> PROBLEM STATEMENT: Lines before the one containing "isUnit_of_coercive hγ (coercive_deltaQOf_contour" are left out; that line and every line after it, through the end of the records, are to be reproduced exactly.
***** EXCERPTED RECORDS *****
import Summits.QuantumFields.BalabanUV.T4Continuum.Support.CovariantVectorCoercive
import Summits.QuantumFields.BalabanUV.T4Continuum.Support.SubstrateRawSpecies

/-!
# T⁴ programme, SUBSTRATE (shared lattice-gauge analysis library) — THE O-3′ JUNCTION: p1's operator of record `deltaQOf c a Γ U`
# (`Δ_U + a·Q_k(U)ᴴQ_k(U)` on `ι`-valued vector fields, `SubstrateCovariantAveraging`) IS `vecOp` at the transporters of `U`, hence is
# COERCIVE, INVERTIBLE and has a BOUNDED inverse `greenOf` at every REGULAR background — `isUnit_deltaQOf_of_regular`, `opNorm_greenOf_le_of_regular`
# (junction J-3a of MAP v0.4 §O1 O-3′: «invertibility is NOT claimed; where a row needs it, it is DISPLAYED and discharged by p3's coercivity road»)

Substrate cell `b2b-balaban-substrate-*`, seat p3 (typer NEXT v0.4 item 2).  With the printed lattice factor `c = L^k = lev P.L k` and the printed
mass normalisation `a = a′·(L^k)^d` (`Q* = n^dQᴴ`, [Balaban1984PropagatorsI] (1.18)∕(1.69)):
 * **`deltaQOf_eq_vecOp`**: `deltaQOf P ι h (lev) (a′·lev^d) Γ U = CovariantVectorCoercive.vecOp (lev P.L k) (unitMod P) a′ Γ (transV (siteIdx P h) ι U)` (`rfl`);
 * the size letter: `connM … (transV … U) ν i = lev·(ι(U b) − 1)`, so `lev·dist1(U b) ≤ α` for all bonds gives `‖n(R − 1)‖ ≤ α` (`norm_connM_transV_le`)
   and, for the standard contour system `CovariantBlockAveraging.contour`, `‖T(Γ) − 1‖ ≤ e^{(d+1)α} − 1` (`norm_transport_transV_contour_le`);
 * **`coercive_deltaQOf_of_regular`**: `Coercive (gammaV (card o) d a′ α τ) (deltaQOf … (lev) (a′·lev^d) Γ U)` under `lev·dist1(U b) ≤ α` and the
   contour-transport letter `τ`; **`isUnit_deltaQOf_of_regular`**, **`opNorm_greenOf_le_of_regular`** (`‖greenOf‖ ≤ 1/gammaV`),
   `deltaQOf_mul_greenOf`∕`greenOf_mul_deltaQOf` (`= 1`), and the standard-contour forms `…_contour` with `τ = e^{(d+1)α} − 1` — every constant
   free of the level `k` and of the torus.
READING NOTE for the instancer (p1's `covAtOfRecord … c a (s k) (Γ k)` passes ONE `c` and ONE `a` for all `k`): the level-free statements are at
`c = lev P.L k`, `a = a′·(lev P.L k)^d` — level-DEPENDENT letters; at other values the operator is a rescaling whose constants carry powers of `L^k`.
What is NOT here: the decay of the entries of `greenOf` (needs the row defects of `vecOp`, file J-2) and the gauge term (programme VEC).

HONEST FRAMING (T4-DAG p. 1).  MODEL-level linear algebra ([folklore]; one region, global small field `lev·dist1(U b) ≤ α` on EVERY bond, constants
OURS); nothing printed is a hypothesis; no `def … : Prop`; spine 0/9 unchanged; NOT infinite volume ∕ mass gap ∕ Clay.  HONEST DEPENDENCY: continuum
YM on T⁴ ⇐ BetaPertH ∧ nine spine estimates (0/9 proved); BetaPertH ⇐ (D1) ∧ (D4) ∧ CAP+tail; G-an2-4 gates asym, D1 and NE2/3/4.  ABSOLUTE RULE
kept; no `sorry`.
-/

noncomputable section

open scoped BigOperators ComplexConjugate Matrix Matrix.Norms.L2Operator Kronecker ComplexOrder

namespace Summit.QuantumFields.BalabanUV.T4Continuum.CovariantVectorGreenOfField

open Literature.MathematicalPhysics.QuantumFieldTheory.Balaban1983to89
open Literature.MathematicalPhysics.QuantumFieldTheory.Balaban1983to89.B5Prop11Plancherel (Tor fine)
open Literature.MathematicalPhysics.QuantumFieldTheory.Balaban1983to89.B5G183RateUnitTower (lev lev_neZero)
open Summit.QuantumFields.BalabanUV.T4Continuum
open Summit.QuantumFields.BalabanUV.T4Continuum.ColourCovariantLaplacian (connM)
open Summit.QuantumFields.BalabanUV.T4Continuum.CovariantBlockAveraging (transport ContourSystem contour norm_transport_sub_one_le length_contour_le
  pow_sub_one_le_exp)
open Summit.QuantumFields.BalabanUV.T4Continuum.CoerciveInverseTower (Coercive isUnit_of_coercive opNorm_inv_le_of_coercive)
open Summit.QuantumFields.BalabanUV.T4Continuum.SubstrateBackgroundTransporters
open Summit.QuantumFields.BalabanUV.T4Continuum.SubstrateCovariantAveraging (deltaQOf)
open Summit.QuantumFields.BalabanUV.T4Continuum.SubstrateRawSpecies (greenOf)
open Summit.QuantumFields.BalabanUV.T4Continuum.CovariantVectorCoercive (vecOp gammaV coercive_vecOp)

variable (P : Params) {G : Type*} [GaugeGroup G] {o : Type*} [Fintype o] [DecidableEq o] (ι : G →* Matrix o o ℂ)
variable {j k : ℕ} (h : j + k = P.K)

/-- `lev P.L k ≠ 0` as an instance (the tree's `lev_neZero`). [folklore] -/
instance instNeZeroLev : NeZero (lev P.L k) := lev_neZero P.L k

/-! ## §1 The operator of record is `vecOp` at the transporters of `U` -/

/-- **`deltaQOf = vecOp ∘ transV`** at the printed letters `c = lev`, `a = a′·lev^d`. [folklore] -/
theorem deltaQOf_eq_vecOp (a' : ℝ) (Γ : ContourSystem P.d (lev P.L k) (unitMod P)) (U : GaugeField P j G) :
    deltaQOf P ι h ((lev P.L k : ℕ) : ℂ) (a' * ((lev P.L k : ℕ) : ℝ) ^ P.d) Γ U
      = vecOp (lev P.L k) (unitMod P) a' Γ (transV (siteIdx P h) ι U) := rfl

/-! ## §2 The size letters of a regular background -/

variable {α : ℝ}

/-- `‖lev·(ι(U b) − 1)‖ ≤ α` from `lev·dist1(U b) ≤ α` (`‖ι g − 1‖ = dist1 g`). [folklore] -/
theorem norm_connM_transV_le (hdist : ∀ g : G, ‖ι g - 1‖ = dist1 g) {U : GaugeField P j G}
    (hU : ∀ b : PBond P j, ((lev P.L k : ℕ) : ℝ) * dist1 (U b) ≤ α) (ν : Fin P.d) (i : Tor (fine (lev P.L k) (unitMod P)) × Fin P.d) :
    ‖connM (fine (lev P.L k) (unitMod P)) ((lev P.L k : ℕ) : ℂ) (transV (siteIdx P h) ι U) ν i‖ ≤ α := by
  rw [connM, norm_smul, Complex.norm_natCast, norm_transV_sub_one (siteIdx P h) hdist]
  exact hU _

/-- the bond letter `‖ι(U b) − 1‖ ≤ α/lev`. [folklore] -/
theorem norm_transV_sub_one_le (hdist : ∀ g : G, ‖ι g - 1‖ = dist1 g) {U : GaugeField P j G}
    (hU : ∀ b : PBond P j, ((lev P.L k : ℕ) : ℝ) * dist1 (U b) ≤ α) (ν : Fin P.d) (i : Tor (fine (lev P.L k) (unitMod P)) × Fin P.d) :
    ‖transV (siteIdx P h) ι U ν i - 1‖ ≤ α / (lev P.L k : ℕ) := by
  have hn : (0 : ℝ) < (lev P.L k : ℕ) := by exact_mod_cast Nat.pos_of_ne_zero (NeZero.ne _)
  rw [norm_transV_sub_one (siteIdx P h) hdist, le_div_iff₀ hn, mul_comm]
  exact hU _

/-- **the contour-transport letter for the standard contours**: `‖T(Γ_{y,j,μ,t}) − 1‖ ≤ e^{(d+1)α} − 1`. [folklore] -/
theorem norm_transport_transV_contour_le (hdist : ∀ g : G, ‖ι g - 1‖ = dist1 g) (hα : 0 ≤ α) {U : GaugeField P j G}
    (hU : ∀ b : PBond P j, ((lev P.L k : ℕ) : ℝ) * dist1 (U b) ≤ α) (y : Tor (unitMod P)) (jj : Fin P.d → Fin (lev P.L k)) (μ : Fin P.d)
    (t : Fin (lev P.L k)) :
    ‖transport (fine (lev P.L k) (unitMod P)) (transV (siteIdx P h) ι U) μ (contour (lev P.L k) (unitMod P) y jj μ t) - 1‖
      ≤ Real.exp ((P.d + 1 : ℕ) * α) - 1 := by
  have hn : 0 < lev P.L k := Nat.pos_of_ne_zero (NeZero.ne _)
  exact (norm_transport_sub_one_le (fine (lev P.L k) (unitMod P)) (by positivity) (norm_transV_sub_one_le P ι h hdist hU) μ
    (length_contour_le (lev P.L k) (unitMod P) y jj μ t.is_lt)).trans (pow_sub_one_le_exp hα (P.d + 1) (lev P.L k) hn)

/-! ## §3 Coercivity, invertibility and the bounded inverse at a regular background -/

variable {a' τ : ℝ} {Γ : ContourSystem P.d (lev P.L k) (unitMod P)} {U : GaugeField P j G}

/-- **COERCIVITY OF THE OPERATOR OF RECORD**: `Coercive (gammaV (card o) d a′ α τ) (deltaQOf … (lev) (a′·lev^d) Γ U)` at a regular background
(`lev·dist1(U b) ≤ α` on every bond) with contour-transport letter `τ` — level-free. [folklore] -/
theorem coercive_deltaQOf_of_regular (hdist : ∀ g : G, ‖ι g - 1‖ = dist1 g) (ha' : 0 < a') (hα : 0 ≤ α) (hτ : 0 ≤ τ)
    (hU : ∀ b : PBond P j, ((lev P.L k : ℕ) : ℝ) * dist1 (U b) ≤ α)
    (hT : ∀ y jj μ (t : Fin (lev P.L k)), ‖transport (fine (lev P.L k) (unitMod P)) (transV (siteIdx P h) ι U) μ (Γ y jj μ t) - 1‖ ≤ τ) :
    Coercive (gammaV (Fintype.card o) P.d a' α τ) (deltaQOf P ι h ((lev P.L k : ℕ) : ℂ) (a' * ((lev P.L k : ℕ) : ℝ) ^ P.d) Γ U) := by
  rw [deltaQOf_eq_vecOp]
  exact coercive_vecOp (lev P.L k) (unitMod P) ha' hα hτ (norm_connM_transV_le P ι h hdist hU) hT

/-- **`isUnit_deltaQOf_of_regular`** (O-3′'s displayed invertibility, DISCHARGED at regular backgrounds when `gammaV > 0`). [folklore] -/
theorem isUnit_deltaQOf_of_regular (hdist : ∀ g : G, ‖ι g - 1‖ = dist1 g) (ha' : 0 < a') (hα : 0 ≤ α) (hτ : 0 ≤ τ)
    (hU : ∀ b : PBond P j, ((lev P.L k : ℕ) : ℝ) * dist1 (U b) ≤ α)
    (hT : ∀ y jj μ (t : Fin (lev P.L k)), ‖transport (fine (lev P.L k) (unitMod P)) (transV (siteIdx P h) ι U) μ (Γ y jj μ t) - 1‖ ≤ τ)
    (hγ : 0 < gammaV (Fintype.card o) P.d a' α τ) :
    IsUnit (deltaQOf P ι h ((lev P.L k : ℕ) : ℂ) (a' * ((lev P.L k : ℕ) : ℝ) ^ P.d) Γ U) :=
  isUnit_of_coercive hγ (coercive_deltaQOf_of_regular P ι h hdist ha' hα hτ hU hT)

/-- the determinant form. [folklore] -/
theorem isUnit_det_deltaQOf_of_regular (hdist : ∀ g : G, ‖ι g - 1‖ = dist1 g) (ha' : 0 < a') (hα : 0 ≤ α) (hτ : 0 ≤ τ)
    (hU : ∀ b : PBond P j, ((lev P.L k : ℕ) : ℝ) * dist1 (U b) ≤ α)
    (hT : ∀ y jj μ (t : Fin (lev P.L k)), ‖transport (fine (lev P.L k) (unitMod P)) (transV (siteIdx P h) ι U) μ (Γ y jj μ t) - 1‖ ≤ τ)
    (hγ : 0 < gammaV (Fintype.card o) P.d a' α τ) :
    IsUnit (deltaQOf P ι h ((lev P.L k : ℕ) : ℂ) (a' * ((lev P.L k : ℕ) : ℝ) ^ P.d) Γ U).det :=
  (Matrix.isUnit_iff_isUnit_det _).mp (isUnit_deltaQOf_of_regular P ι h hdist ha' hα hτ hU hT hγ)

/-- `Δ·G = 1` for the operator of record and its Green's function. [folklore] -/
theorem deltaQOf_mul_greenOf (hdist : ∀ g : G, ‖ι g - 1‖ = dist1 g) (ha' : 0 < a') (hα : 0 ≤ α) (hτ : 0 ≤ τ)
    (hU : ∀ b : PBond P j, ((lev P.L k : ℕ) : ℝ) * dist1 (U b) ≤ α)
    (hT : ∀ y jj μ (t : Fin (lev P.L k)), ‖transport (fine (lev P.L k) (unitMod P)) (transV (siteIdx P h) ι U) μ (Γ y jj μ t) - 1‖ ≤ τ)
    (hγ : 0 < gammaV (Fintype.card o) P.d a' α τ) :
    deltaQOf P ι h ((lev P.L k : ℕ) : ℂ) (a' * ((lev P.L k : ℕ) : ℝ) ^ P.d) Γ U * greenOf P ι h ((lev P.L k : ℕ) : ℂ) (a' * ((lev P.L k : ℕ) : ℝ) ^ P.d) Γ U
      = 1 := by
  rw [greenOf]; exact Matrix.mul_nonsing_inv _ (isUnit_det_deltaQOf_of_regular P ι h hdist ha' hα hτ hU hT hγ)

/-- `G·Δ = 1`. [folklore] -/
theorem greenOf_mul_deltaQOf (hdist : ∀ g : G, ‖ι g - 1‖ = dist1 g) (ha' : 0 < a') (hα : 0 ≤ α) (hτ : 0 ≤ τ)
    (hU : ∀ b : PBond P j, ((lev P.L k : ℕ) : ℝ) * dist1 (U b) ≤ α)
    (hT : ∀ y jj μ (t : Fin (lev P.L k)), ‖transport (fine (lev P.L k) (unitMod P)) (transV (siteIdx P h) ι U) μ (Γ y jj μ t) - 1‖ ≤ τ)
    (hγ : 0 < gammaV (Fintype.card o) P.d a' α τ) :
    greenOf P ι h ((lev P.L k : ℕ) : ℂ) (a' * ((lev P.L k : ℕ) : ℝ) ^ P.d) Γ U * deltaQOf P ι h ((lev P.L k : ℕ) : ℂ) (a' * ((lev P.L k : ℕ) : ℝ) ^ P.d) Γ U
      = 1 := by
  rw [greenOf]; exact Matrix.nonsing_inv_mul _ (isUnit_det_deltaQOf_of_regular P ι h hdist ha' hα hτ hU hT hγ)

/-- **`‖greenOf‖ ≤ 1/gammaV`** at a regular background — level-free. [folklore] -/
theorem opNorm_greenOf_le_of_regular (hdist : ∀ g : G, ‖ι g - 1‖ = dist1 g) (ha' : 0 < a') (hα : 0 ≤ α) (hτ : 0 ≤ τ)
    (hU : ∀ b : PBond P j, ((lev P.L k : ℕ) : ℝ) * dist1 (U b) ≤ α)
    (hT : ∀ y jj μ (t : Fin (lev P.L k)), ‖transport (fine (lev P.L k) (unitMod P)) (transV (siteIdx P h) ι U) μ (Γ y jj μ t) - 1‖ ≤ τ)
    (hγ : 0 < gammaV (Fintype.card o) P.d a' α τ) :
    ‖greenOf P ι h ((lev P.L k : ℕ) : ℂ) (a' * ((lev P.L k : ℕ) : ℝ) ^ P.d) Γ U‖ ≤ (gammaV (Fintype.card o) P.d a' α τ)⁻¹ := by
  rw [greenOf]; exact opNorm_inv_le_of_coercive hγ (coercive_deltaQOf_of_regular P ι h hdist ha' hα hτ hU hT)

/-! ### The standard contour system: `τ = e^{(d+1)α} − 1` -/

/-- the contour letter of the standard system. [folklore] -/
def tauStd (d : ℕ) (α : ℝ) : ℝ := Real.exp ((d + 1 : ℕ) * α) - 1

omit [Fintype o] [DecidableEq o] in
/-- `tauStd ≥ 0` for `α ≥ 0`. [folklore] -/
theorem tauStd_nonneg (d : ℕ) (hα : 0 ≤ α) : 0 ≤ tauStd d α := sub_nonneg.mpr (Real.one_le_exp (by positivity))

/-- **COERCIVITY for the standard contours**: `Coercive (gammaV (card o) d a′ α (tauStd d α)) (deltaQOf … (lev) (a′·lev^d) contour U)`. [folklore] -/
theorem coercive_deltaQOf_contour (hdist : ∀ g : G, ‖ι g - 1‖ = dist1 g) (ha' : 0 < a') (hα : 0 ≤ α)
    (hU : ∀ b : PBond P j, ((lev P.L k : ℕ) : ℝ) * dist1 (U b) ≤ α) :
    Coercive (gammaV (Fintype.card o) P.d a' α (tauStd P.d α))
      (deltaQOf P ι h ((lev P.L k : ℕ) : ℂ) (a' * ((lev P.L k : ℕ) : ℝ) ^ P.d) (contour (lev P.L k) (unitMod P)) U) :=
  coercive_deltaQOf_of_regular P ι h hdist ha' hα (tauStd_nonneg P.d hα) hU (norm_transport_transV_contour_le P ι h hdist hα hU)

/-- **`isUnit_deltaQOf_contour`**. [folklore] -/
theorem isUnit_deltaQOf_contour (hdist : ∀ g : G, ‖ι g - 1‖ = dist1 g) (ha' : 0 < a') (hα : 0 ≤ α)
    (hU : ∀ b : PBond P j, ((lev P.L k : ℕ) : ℝ) * dist1 (U b) ≤ α) (hγ : 0 < gammaV (Fintype.card o) P.d a' α (tauStd P.d α)) :
    IsUnit (deltaQOf P ι h ((lev P.L k : ℕ) : ℂ) (a' * ((lev P.L k : ℕ) : ℝ) ^ P.d) (contour (lev P.L k) (unitMod P)) U) :=
  isUnit_of_coercive hγ (coercive_deltaQOf_contour P ι h hdist ha' hα hU)

/-- **`‖greenOf‖ ≤ 1/gammaV`** for the standard contours. [folklore] -/
theorem opNorm_greenOf_contour_le (hdist : ∀ g : G, ‖ι g - 1‖ = dist1 g) (ha' : 0 < a') (hα : 0 ≤ α)
    (hU : ∀ b : PBond P j, ((lev P.L k : ℕ) : ℝ) * dist1 (U b) ≤ α) (hγ : 0 < gammaV (Fintype.card o) P.d a' α (tauStd P.d α)) :
    ‖greenOf P ι h ((lev P.L k : ℕ) : ℂ) (a' * ((lev P.L k : ℕ) : ℝ) ^ P.d) (contour (lev P.L k) (unitMod P)) U‖
      ≤ (gammaV (Fintype.card o) P.d a' α (tauStd P.d α))⁻¹ := by
  rw [greenOf]; exact opNorm_inv_le_of_coercive hγ (coercive_deltaQOf_contour P ι h hdist ha' hα hU)

end Summit.QuantumFields.BalabanUV.T4Continuum.CovariantVectorGreenOfField

end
*****
> ANSWER BOX:
  isUnit_of_coercive hγ (coercive_deltaQOf_contour P ι h hdist ha' hα hU)

/-- **`‖greenOf‖ ≤ 1/gammaV`** for the standard contours. [folklore] -/
theorem opNorm_greenOf_contour_le (hdist : ∀ g : G, ‖ι g - 1‖ = dist1 g) (ha' : 0 < a') (hα : 0 ≤ α)
    (hU : ∀ b : PBond P j, ((lev P.L k : ℕ) : ℝ) * dist1 (U b) ≤ α) (hγ : 0 < gammaV (Fintype.card o) P.d a' α (tauStd P.d α)) :
    ‖greenOf P ι h ((lev P.L k : ℕ) : ℂ) (a' * ((lev P.L k : ℕ) : ℝ) ^ P.d) (contour (lev P.L k) (unitMod P)) U‖
      ≤ (gammaV (Fintype.card o) P.d a' α (tauStd P.d α))⁻¹ := by
  rw [greenOf]; exact opNorm_inv_le_of_coercive hγ (coercive_deltaQOf_contour P ι h hdist ha' hα hU)

end Summit.QuantumFields.BalabanUV.T4Continuum.CovariantVectorGreenOfField

end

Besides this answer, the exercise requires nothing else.